### ASSIGNED TASK
The lines you return must be all those in the data that hold the string "balExt".

### RECORDS FOR PROCESSING
:::::

import Summits.QuantumFields.YangMills.Theorems.FlatTubeReductionGaussProfileNumbers
import Summits.QuantumFields.YangMills.Theorems.FlatTubeReductionOrthoDensity
import Summits.QuantumFields.YangMills.Theorems.FlatTubeReductionGaussianLayerCake
import HarnessLib

/-!
# GAUSSIAN PROFILE NUMBERS II: the REAL transfer form of (E′)-lite, the flat MASTER MOMENT bound `∫ e^{−aN}(N+1)^k ≤ K_{a,k}·v_β`, the transverse master bound
# `∫ f dπ ≤ C·D·K_{a,k}·v_β` for `0 ≤ f ≤ D·e^{−aN}(N+1)^k` supported at the record radius, and the CORE FLOOR `k₀·v_β ≤ ∫_{coreBox β} recordProfile dπ`
# (route `FlatTubeReduction`, crux K1 `NearFlatRatioLaw` stmt-QuantumFields-24720; seat `ym-line-ftr-p1` g17; rate twin «ratepack-v5»; R2b1 RECORD rung — no summit statement is proved here)

WHY (memo `Cruxes/NearFlatRatioLaw/Lines/ratepack-v5-nearpair-g16.md` §6 (P1)).  The seven scalar «profile numbers» of `…ExactDressingOfProfileNumbersSq.exactDressing_of_profileNumbers_sq`
for the record profile at fibre radius `r_B = min (1/40) (β^{-1/2}·btLog β)` are ratios `∫ Ω·M dπ / ∫_{core} Ω dπ` with polynomial weights `M ≤ D(N+1)^k` in the anisotropic level
`N = balLevel β` (`…GaussProfileNumbers`: `e^{−50N} ≤ Ω ≤ e^{−c_L N}`, `vol{N ≤ t} ≤ v_β(t+1)^d`).  This file turns those two facts into the two bounds every profile number needs:
numerator `≤ (const)·v_β` and denominator `≥ k₀·v_β`, with the `β`-dependent unit sublevel volume `v_β = vol{N∘balExt ≤ 1}` on both sides (it cancels in the sequel).
* §1 `norm_le_norm_balExt`, ★★ `orthoTransverse_integral_two_sided` — (E′)-lite for REAL integrals: `c·∫ f∘balExt dvol ≤ ∫ f dπ ≤ C·∫ f∘balExt dvol` for measurable bounded `f ≥ 0`
  vanishing off a small sup-ball (from `…OrthoDensity.orthoTransverse_lintegral_two_sided`, `integral_eq_lintegral_of_nonneg_ae`, `lintegral_map`);
* §2 `add_one_pow_le_of_scaled`, `exp_neg_mul_pow_le_scaled`, `exp_neg_mul_pow_le_const` (pointwise rescaling / boundedness of the layer-cake integrand), `volume_real_scaled_sublevel_le`,
  ★★ `flat_gauss_moment_le` — `∫_{closedBall 0 1} e^{−aN∘balExt}(aN∘balExt+1)^k dvol ≤ 5e·2^k4^d k!d!·(v_β·a^{−d})` (`0 < a ≤ 1`; g12's
  `…GaussianLayerCake.integral_exp_neg_mul_pow_le_of_volume_growth` on the finite measure `vol|closedBall 0 1`);
* §3 `norm_le_norm_linkEmbed`, `mem_closedBall_of_linkEmbed_le`, `eventually_recordRadius_lt`, ★★★ `orthoTransverse_gauss_moment_le` — THE TRANSVERSE MASTER BOUND: `∃ K > 0, β₁ ≥ 1`,
  for `β ≥ β₁`, `0 < a ≤ 1`, `k`, `D ≥ 0` and every measurable `0 ≤ f ≤ D·e^{−a·balLevel β}(balLevel β+1)^k` with `f v ≠ 0 → ‖linkEmbed v‖ ≤ r_B(β)`:
  `∫ f dπ ≤ K·D·(5e·2^k4^d k!d!)·(a^{k+d})⁻¹·v_β`;
* §4 `le_add_one_of_sq_le`, `sqrt_mul_norm_pow_le_balLevel_add_one` (`(√β‖x‖)^m ≤ (N+1)^m`), `one_add_mul_norm_sq_pow_le` (`(1+β‖x‖²)^m ≤ (N+1)^m`), `mem_coreBox_of_balLevel_le`
  (the quarter-sublevel of `N` lies in `coreBox β`, is capped, and lies in the support ball; `β ≥ 400`), `measurableSet_coreBox`, `volume_real_sublevel_quarter`, `volume_real_sublevel_one_pos`,
  ★★★ `recordProfile_core_floor` — THE CORE FLOOR: `∃ k₀ > 0, β₂ ≥ 400, ∀ β ≥ β₂, k₀·v_β ≤ ∫_{coreBox β} recordProfile β (linkEmbed v) dπ`.
HONEST FRAMING: elementary measure theory on top of (E′)-lite; the seven facts and `exactDressing_of_recordProfile` are the NEXT file; femto rung R2b1 (RECORD label); not infinite volume,
not a gap, not Clay.  No defs, no named facts, no `sorry`.
-/

set_option autoImplicit false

:::::

### ANSWER FOR THIS EXERCISE
numerator `≤ (const)·v_β` and denominator `≥ k₀·v_β`, with the `β`-dependent unit sublevel volume `v_β = vol{N∘balExt ≤ 1}` on both sides (it cancels in the sequel).
* §1 `norm_le_norm_balExt`, ★★ `orthoTransverse_integral_two_sided` — (E′)-lite for REAL integrals: `c·∫ f∘balExt dvol ≤ ∫ f dπ ≤ C·∫ f∘balExt dvol` for measurable bounded `f ≥ 0`
  ★★ `flat_gauss_moment_le` — `∫_{closedBall 0 1} e^{−aN∘balExt}(aN∘balExt+1)^k dvol ≤ 5e·2^k4^d k!d!·(v_β·a^{−d})` (`0 < a ≤ 1`; g12's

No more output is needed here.